For 2x-5y=16, 6x-15y=30 I think there are zero number of solutions.
I used the elimination method and got 0=0. Does that mean zero number of solutions?
Actually you made an error:
2x-5y=16, 6x-15y=30
multiply the first by 3 ---->
6x - 15y = 48
subtract the second
0 = 18
If your variable drops out and you end up with a true statement, such as your 8=8, then you have an infinite number of solutions. You are trying to intersect the line with itself.
If your variable drops out and you end up with a false statement, such as 0=5, then there is no solution , you would have two parallel lines
To determine the number of solutions for a system of linear equations, we can solve the equations using various methods such as substitution, elimination, or matrix operations. Let's use the method of elimination to solve the given system.
Given equations:
1) 2x - 5y = 16
2) 6x - 15y = 30
To eliminate one variable, we need to make the coefficients of either x or y the same in both equations. In this case, we'll eliminate y.

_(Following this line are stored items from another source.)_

import Mathlib
import HarnessLib

/-!
# Every valuation ring of `L` containing `V₀ ⊆ K` contains an EXTENSION of `V₀`; hence the intersection
# of the extensions of `V₀` is the integral closure of `V₀` in `L`
# (crux `WildQuotients.WildQuotientResolution`, stub `stub_phaseZeroHighDim`: step (P8'a) of the port of (H1))

Crux stmt-ResolutionOfSingularities-15640 (`WildQuotientResolution`), registered stub `stub_phaseZeroHighDim`,
residual (H1) = Abbes–Saito 2011 Prop. 2.22. In the Zariski-local form of its Lemma 2.21 (evidence memo
PHASE0-H1-PORTPLAN.md §2b; terminal step ✓`CentreInertia.hasNormalSylow_of_centre`) the ring
`B = ⋂ {W' : W' ∩ K = V₀}` of all extensions of a valuation ring `V₀` of `K` to the extension field `L` has
to be identified with the INTEGRAL CLOSURE of `V₀` in `L` (the stalks of relative normalisations are integral
closures). Mathlib knows that the integral closure of a subset `s ⊆ L` is the intersection of ALL valuation
subrings of `L` containing `s` (`iInf_valuationSubring_superset`); this file supplies the missing
valuation-theoretic step ("going down" for valuation rings, Zariski–Samuel VI §7; Bourbaki AC VI §8):

* `exists_extension_le` — **every valuation subring `V` of `L` containing (the image of) `V₀` contains a
  valuation subring `W ≤ V` with `W ∩ K = V₀`.** Proof: `R = {y ∈ L : y ≡ a (mod 𝔪_V) for some a ∈ V₀}`
  is a LOCAL subring of `V` (a residue class modulo `𝔪_V` of a unit of `V₀` consists of units of `R`); by
  Chevalley (Mathlib `LocalSubring.exists_le_valuationSubring`) some valuation ring `W` of `L` dominates `R`;
  then `W ≤ V` (an element of `W` outside `V` has its inverse in `𝔪_V ⊆ 𝔪_R ⊆ 𝔪_W`) and `W ∩ K = V₀`
  (`W ∩ K ⊇ V₀` dominantly).
* `forall_mem_of_forall_mem_extension` — so an element lying in every extension of `V₀` lies in every
  valuation subring containing `V₀`; `mem_integralClosure_of_forall_mem_extension` — hence is integral over
  (the subring generated by) `V₀`, by Mathlib's `iInf_valuationSubring_superset`; and conversely
  `mem_extension_of_isIntegral`.

[OURS · crux stmt-ResolutionOfSingularities-15640 · helper toward `stub_phaseZeroHighDim` (step P8'a of the port of
the named fact (H1); NOT a proof of the stub); counted 0; AI-level work, weaker than expert review.]
[cite: ZariskiSamuel1960, Ch. VI §7] [cite: BourbakiAC5to7, Ch. VI §8] [folklore]
-/

-- single-problem summit: the doubled namespace component `ResolutionOfSingularities` is forced
set_option linter.dupNamespace false

noncomputable section

namespace Summit.ResolutionOfSingularities.ResolutionOfSingularities.Theorems.WildQuotientResolution.ExtensionBelow

universe u

variable {K L : Type u} [Field K] [Field L] [Algebra K L]

/-- The subring `R = {y ∈ L : y ≡ a (mod 𝔪_V) for some a ∈ V₀}` of `V` (the preimage in `V` of the image of
`V₀` in the residue field of `V`). [folklore] -/
theorem exists_subring_congr (V₀ : ValuationSubring K) (V : ValuationSubring L)
    (hV : ∀ a ∈ V₀, algebraMap K L a ∈ V) :
    ∃ R : Subring L, ∀ y : L, y ∈ R ↔ ∃ a ∈ V₀, V.valuation (y - algebraMap K L a) < 1 := by
  have hle1 : ∀ a ∈ V₀, V.valuation (algebraMap K L a) ≤ 1 := fun a ha =>
    (V.valuation_le_one_iff _).mpr (hV a ha)
  refine ⟨{ carrier := {y | ∃ a ∈ V₀, V.valuation (y - algebraMap K L a) < 1},
             mul_mem' := ?_, one_mem' := ?_, add_mem' := ?_, zero_mem' := ?_, neg_mem' := ?_ },
    fun y => Iff.rfl⟩
  · rintro y y' ⟨a, ha, hy⟩ ⟨a', ha', hy'⟩
    refine ⟨a * a', mul_mem ha ha', ?_⟩
    have hyV : V.valuation y ≤ 1 := by
      have : y = (y - algebraMap K L a) + algebraMap K L a := by ring
      rw [this]
      exact Valuation.map_add_le _ hy.le (hle1 a ha)
    have : y * y' - algebraMap K L (a * a') =
        y * (y' - algebraMap K L a') + algebraMap K L a' * (y - algebraMap K L a) := by
      rw [map_mul]; ring
    rw [this]
    refine Valuation.map_add_lt _ ?_ ?_
    · rw [map_mul]
      calc V.valuation y * V.valuation (y' - algebraMap K L a') ≤ 1 * V.valuation (y' - algebraMap K L a') :=
            by gcongr
        _ < 1 := by rw [one_mul]; exact hy'
    · rw [map_mul]
      calc V.valuation (algebraMap K L a') * V.valuation (y - algebraMap K L a)
          ≤ 1 * V.valuation (y - algebraMap K L a) := by gcongr; exact hle1 a' ha'
        _ < 1 := by rw [one_mul]; exact hy
  · exact ⟨1, one_mem _, by rw [map_one, sub_self, map_zero]; exact zero_lt_one⟩
  · rintro y y' ⟨a, ha, hy⟩ ⟨a', ha', hy'⟩
    refine ⟨a + a', add_mem ha ha', ?_⟩
    have : y + y' - algebraMap K L (a + a') = (y - algebraMap K L a) + (y' - algebraMap K L a') := by
      rw [map_add]; ring
    rw [this]
    exact Valuation.map_add_lt _ hy hy'
  · exact ⟨0, zero_mem _, by rw [map_zero, sub_self, map_zero]; exact zero_lt_one⟩
  · rintro y ⟨a, ha, hy⟩
    refine ⟨-a, neg_mem ha, ?_⟩
    have : -y - algebraMap K L (-a) = -(y - algebraMap K L a) := by rw [map_neg]; ring
    rw [this, Valuation.map_neg]
    exact hy

/-- A non-zero element of a subring of a field whose inverse also lies in the subring is a unit. [folklore] -/
theorem isUnit_of_inv_mem {S : Subring L} {y : L} (hy : y ∈ S) (hy0 : y ≠ 0) (hyi : y⁻¹ ∈ S) :
    IsUnit (⟨y, hy⟩ : S) :=
  isUnit_iff_exists_inv.mpr ⟨⟨y⁻¹, hyi⟩, Subtype.ext (mul_inv_cancel₀ hy0)⟩

/-- The inverse of a unit of a subring of a field lies in the subring. [folklore] -/
theorem inv_mem_of_isUnit {S : Subring L} {y : L} (hy : y ∈ S) (h : IsUnit (⟨y, hy⟩ : S)) : y⁻¹ ∈ S := by
  obtain ⟨⟨z, hz⟩, e⟩ := isUnit_iff_exists_inv.mp h
  have hyz : y * z = 1 := congrArg Subtype.val e
  rw [inv_eq_of_mul_eq_one_right hyz]
  exact hz

/-- An element of a valuation ring whose inverse is also in it has valuation `1`. [folklore] -/
theorem valuation_eq_one_of_inv_mem (V : ValuationSubring L) {y : L} (hy : y ∈ V) (hy0 : y ≠ 0)
    (hyi : y⁻¹ ∈ V) : V.valuation y = 1 :=
  (V.valuation_eq_one_iff ⟨y, hy⟩).mp (isUnit_of_inv_mem (S := V.toSubring) hy hy0 hyi)

/-- **Going down for valuation rings**: every valuation subring `V` of `L` containing the image of a
valuation subring `V₀` of `K` contains a valuation subring `W ≤ V` of `L` with `W ∩ K = V₀` (`W` = a
valuation ring dominating the local ring of elements of `V` congruent modulo `𝔪_V` to an element of `V₀`).
[cite: ZariskiSamuel1960, Ch. VI §7] [cite: BourbakiAC5to7, Ch. VI §8] -/
theorem exists_extension_le (V₀ : ValuationSubring K) (V : ValuationSubring L)
    (hV : ∀ a ∈ V₀, algebraMap K L a ∈ V) :
    ∃ W : ValuationSubring L, W ≤ V ∧ W.comap (algebraMap K L) = V₀ := by
  have hle1 : ∀ a ∈ V₀, V.valuation (algebraMap K L a) ≤ 1 := fun a ha =>
    (V.valuation_le_one_iff _).mpr (hV a ha)
  obtain ⟨R, hR⟩ := exists_subring_congr V₀ V hV
  -- `R ≤ V`, `V₀ ⊆ R`
  have hRV : ∀ y ∈ R, y ∈ V := by
    intro y hy
    obtain ⟨a, ha, hya⟩ := (hR y).mp hy
    have : y = algebraMap K L a + (y - algebraMap K L a) := by ring
    rw [← V.valuation_le_one_iff, this]
    exact Valuation.map_add_le _ (hle1 a ha) hya.le
  have halg : ∀ a ∈ V₀, algebraMap K L a ∈ R := fun a ha =>
    (hR _).mpr ⟨a, ha, by rw [sub_self, map_zero]; exact zero_lt_one⟩
  -- a residue class of a unit of `V₀` consists of invertible elements of `R`
  have hunit : ∀ (y : L) (a : K), a ∈ V₀ → a⁻¹ ∈ V₀ → a ≠ 0 →
      V.valuation (y - algebraMap K L a) < 1 → y ≠ 0 ∧ y⁻¹ ∈ R := by
    intro y a ha hai ha0 hya
    have hα0 : algebraMap K L a ≠ 0 := (map_ne_zero _).mpr ha0
    have hva : V.valuation (algebraMap K L a) = 1 :=
      valuation_eq_one_of_inv_mem V (hV a ha) hα0 (by rw [← map_inv₀]; exact hV _ hai)
    have hvy : V.valuation y = 1 := by
      have : y = algebraMap K L a + (y - algebraMap K L a) := by ring
      rw [this, Valuation.map_add_eq_of_lt_left _ (by rw [hva]; exact hya), hva]
    have hy0 : y ≠ 0 := fun h => by rw [h, map_zero] at hvy; exact zero_ne_one hvy
    refine ⟨hy0, (hR _).mpr ⟨a⁻¹, hai, ?_⟩⟩
    have : y⁻¹ - algebraMap K L a⁻¹ = (algebraMap K L a - y) * (y⁻¹ * (algebraMap K L a)⁻¹) := by
      rw [map_inv₀]; field_simp
    rw [this, Valuation.map_mul, Valuation.map_mul, map_inv₀, map_inv₀, hvy, hva, inv_one, mul_one,
      mul_one, Valuation.map_sub_swap]
    exact hya
  -- `R` is local
  have hloc : IsLocalRing R := by
    refine IsLocalRing.of_isUnit_or_isUnit_one_sub_self fun y => ?_
    obtain ⟨a, ha, hya⟩ := (hR y).mp y.2
    rcases IsLocalRing.isUnit_or_isUnit_one_sub_self (⟨a, ha⟩ : V₀) with hu | hu
    · have hai : a⁻¹ ∈ V₀ := inv_mem_of_isUnit (S := V₀.toSubring) ha hu
      have ha0 : a ≠ 0 := by
        rintro rfl
        exact not_isUnit_zero ((show (⟨(0 : K), ha⟩ : V₀) = 0 from Subtype.ext rfl) ▸ hu)
      obtain ⟨hy0, hyi⟩ := hunit y a ha hai ha0 hya
      exact Or.inl (isUnit_of_inv_mem y.2 hy0 hyi)
    · have h1a : (1 - a) ∈ V₀ := sub_mem (one_mem _) ha
      have hu' : IsUnit (⟨1 - a, h1a⟩ : V₀) := hu
      have hai : (1 - a)⁻¹ ∈ V₀ := inv_mem_of_isUnit (S := V₀.toSubring) h1a hu'
      have ha0 : 1 - a ≠ 0 := by
        intro h
        have h0 : (⟨1 - a, h1a⟩ : V₀) = 0 := Subtype.ext h
        rw [h0] at hu'
        exact not_isUnit_zero hu'
      have hya' : V.valuation (((1 : L) - y) - algebraMap K L (1 - a)) < 1 := by
        rw [map_sub (algebraMap K L), map_one, show (1 : L) - (y : L) - (1 - algebraMap K L a) =
          -((y : L) - algebraMap K L a) by ring, Valuation.map_neg]
        exact hya
      obtain ⟨hy0, hyi⟩ := hunit _ _ h1a hai ha0 hya'
      exact Or.inr (isUnit_of_inv_mem (sub_mem (one_mem _) y.2) hy0 hyi)
  -- Chevalley: a valuation ring `W` dominating `R`
  haveI := hloc
  obtain ⟨W, hW⟩ := (LocalSubring.mk R).exists_le_valuationSubring
  obtain ⟨hRW, hlocHom⟩ := LocalSubring.le_def.mp hW
  have hRW' : ∀ r ∈ R, r ∈ W := fun r hr => hRW hr
  have hdom : ∀ (r : L) (hr : r ∈ R), r ≠ 0 → r⁻¹ ∈ W → r⁻¹ ∈ R := by
    intro r hr hr0 hri
    have hu : IsUnit (Subring.inclusion hRW ⟨r, hr⟩) :=
      isUnit_of_inv_mem (S := W.toSubring) (hRW' r hr) hr0 hri
    exact inv_mem_of_isUnit hr (hlocHom.map_nonunit _ hu)
  refine ⟨W, fun w hw => ?_, ?_⟩
  · -- `W ≤ V`
    by_contra hwV
    have hw0 : w ≠ 0 := fun h => hwV (h ▸ zero_mem V)
    have hwi : w⁻¹ ∈ V := (V.mem_or_inv_mem w).resolve_left hwV
    have hvwi : V.valuation w⁻¹ < 1 := by
      refine lt_of_le_of_ne ((V.valuation_le_one_iff _).mpr hwi) fun h => hwV ?_
      have := inv_mem_of_isUnit (S := V.toSubring) hwi ((V.valuation_eq_one_iff ⟨w⁻¹, hwi⟩).mpr h)
      rwa [inv_inv] at this
    have hwiR : w⁻¹ ∈ R := (hR _).mpr ⟨0, zero_mem _, by rwa [map_zero, sub_zero]⟩
    have : w⁻¹⁻¹ ∈ R := hdom w⁻¹ hwiR (inv_ne_zero hw0) (by rw [inv_inv]; exact hw)
    rw [inv_inv] at this
    exact hwV (hRV w this)
  · -- `W ∩ K = V₀`
    ext c
    rw [ValuationSubring.mem_comap]
    refine ⟨fun hc => ?_, fun hc => hRW' _ (halg c hc)⟩
    by_contra hcV
    have hc0 : c ≠ 0 := fun h => hcV (h ▸ zero_mem V₀)
    have hci : c⁻¹ ∈ V₀ := (V₀.mem_or_inv_mem c).resolve_left hcV
    have hciR : algebraMap K L c⁻¹ ∈ R := halg _ hci
    have h1 : (algebraMap K L c⁻¹)⁻¹ ∈ R :=
      hdom _ hciR (by rw [map_inv₀]; exact inv_ne_zero ((map_ne_zero _).mpr hc0))
        (by rw [map_inv₀, inv_inv]; exact hc)
    rw [map_inv₀, inv_inv] at h1
    obtain ⟨a, ha, hca⟩ := (hR _).mp h1
    have hd : c - a ∉ V₀ := fun h => hcV (by simpa using add_mem h ha)
    have hd0 : c - a ≠ 0 := fun h => hd (h ▸ zero_mem V₀)
    have hdi : (c - a)⁻¹ ∈ V₀ := (V₀.mem_or_inv_mem _).resolve_left hd
    have hlt : V.valuation (algebraMap K L (c - a)) < 1 := by rw [map_sub (algebraMap K L)]; exact hca
    have heq : V.valuation (algebraMap K L (c - a)) = 1 :=
      valuation_eq_one_of_inv_mem V ((V.valuation_le_one_iff _).mp hlt.le)
        ((map_ne_zero _).mpr hd0) (by rw [← map_inv₀]; exact hV _ hdi)
    rw [heq] at hlt
    exact lt_irrefl _ hlt

/-- **An element lying in every extension of `V₀` lies in every valuation ring containing `V₀`.**
[cite: ZariskiSamuel1960, Ch. VI §7] -/
theorem forall_mem_of_forall_mem_extension (V₀ : ValuationSubring K) {x : L}
    (hx : ∀ W : ValuationSubring L, W.comap (algebraMap K L) = V₀ → x ∈ W)
    (V : ValuationSubring L) (hV : ∀ a ∈ V₀, algebraMap K L a ∈ V) : x ∈ V := by
  obtain ⟨W, hWV, hW⟩ := exists_extension_le V₀ V hV
  exact hWV (hx W hW)

/-- **The intersection of the extensions of `V₀` is integral over `V₀`**: an element of `L` lying in every
valuation subring `W` of `L` with `W ∩ K = V₀` is integral over the subring of `L` generated by (the image of)
`V₀` — through Mathlib's `iInf_valuationSubring_superset` (the integral closure of a subset is the
intersection of the valuation subrings containing it). [cite: ZariskiSamuel1960, Ch. VI §4, Thm. 6; §7] -/
theorem mem_integralClosure_of_forall_mem_extension (V₀ : ValuationSubring K) {x : L}
    (hx : ∀ W : ValuationSubring L, W.comap (algebraMap K L) = V₀ → x ∈ W) :
    x ∈ integralClosure (Subring.closure (algebraMap K L '' (V₀ : Set K))) L := by
  have h : x ∈ (⨅ V : {V : ValuationSubring L // algebraMap K L '' (V₀ : Set K) ⊆ V.toSubring},
      V.1.toSubring) := by
    rw [Subring.mem_iInf]
    rintro ⟨V, hV⟩
    exact forall_mem_of_forall_mem_extension V₀ hx V fun a ha => hV ⟨a, ha, rfl⟩
  rw [iInf_valuationSubring_superset] at h
  exact h

/-- Conversely, **an element integral over `V₀` lies in every extension of `V₀`** (valuation rings are
integrally closed). [folklore] -/
theorem mem_extension_of_isIntegral (V₀ : ValuationSubring K) {x : L}
    (hx : x ∈ integralClosure (Subring.closure (algebraMap K L '' (V₀ : Set K))) L)
    (W : ValuationSubring L) (hW : W.comap (algebraMap K L) = V₀) : x ∈ W := by
  have h : x ∈ (⨅ V : {V : ValuationSubring L // algebraMap K L '' (V₀ : Set K) ⊆ V.toSubring},
      V.1.toSubring) := by
    rw [iInf_valuationSubring_superset]; exact hx
  rw [Subring.mem_iInf] at h
  refine h ⟨W, ?_⟩
  rintro _ ⟨a, ha, rfl⟩
  change algebraMap K L a ∈ W
  rw [← ValuationSubring.mem_comap, hW]
  exact ha

end Summit.ResolutionOfSingularities.ResolutionOfSingularities.Theorems.WildQuotientResolution.ExtensionBelow

end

Let's start by multiplying equation 1) by 3 to make the coefficient of y the same in both equations. We get:
3 * (2x - 5y) = 3 * 16
which simplifies to:
6x - 15y = 48
Now, we have the following system of equations:
3) 6x - 15y = 48
4) 6x - 15y = 30
By comparing equations 3) and 4), we can see that both equations are identical. There is no difference in their coefficients or constants. Since these equations represent the same line, it means that the system is consistent and dependent. In other words, there are infinitely many solutions.
So, the statement that there are zero solutions is incorrect. The correct answer is that there are infinitely many solutions for the given system of equations.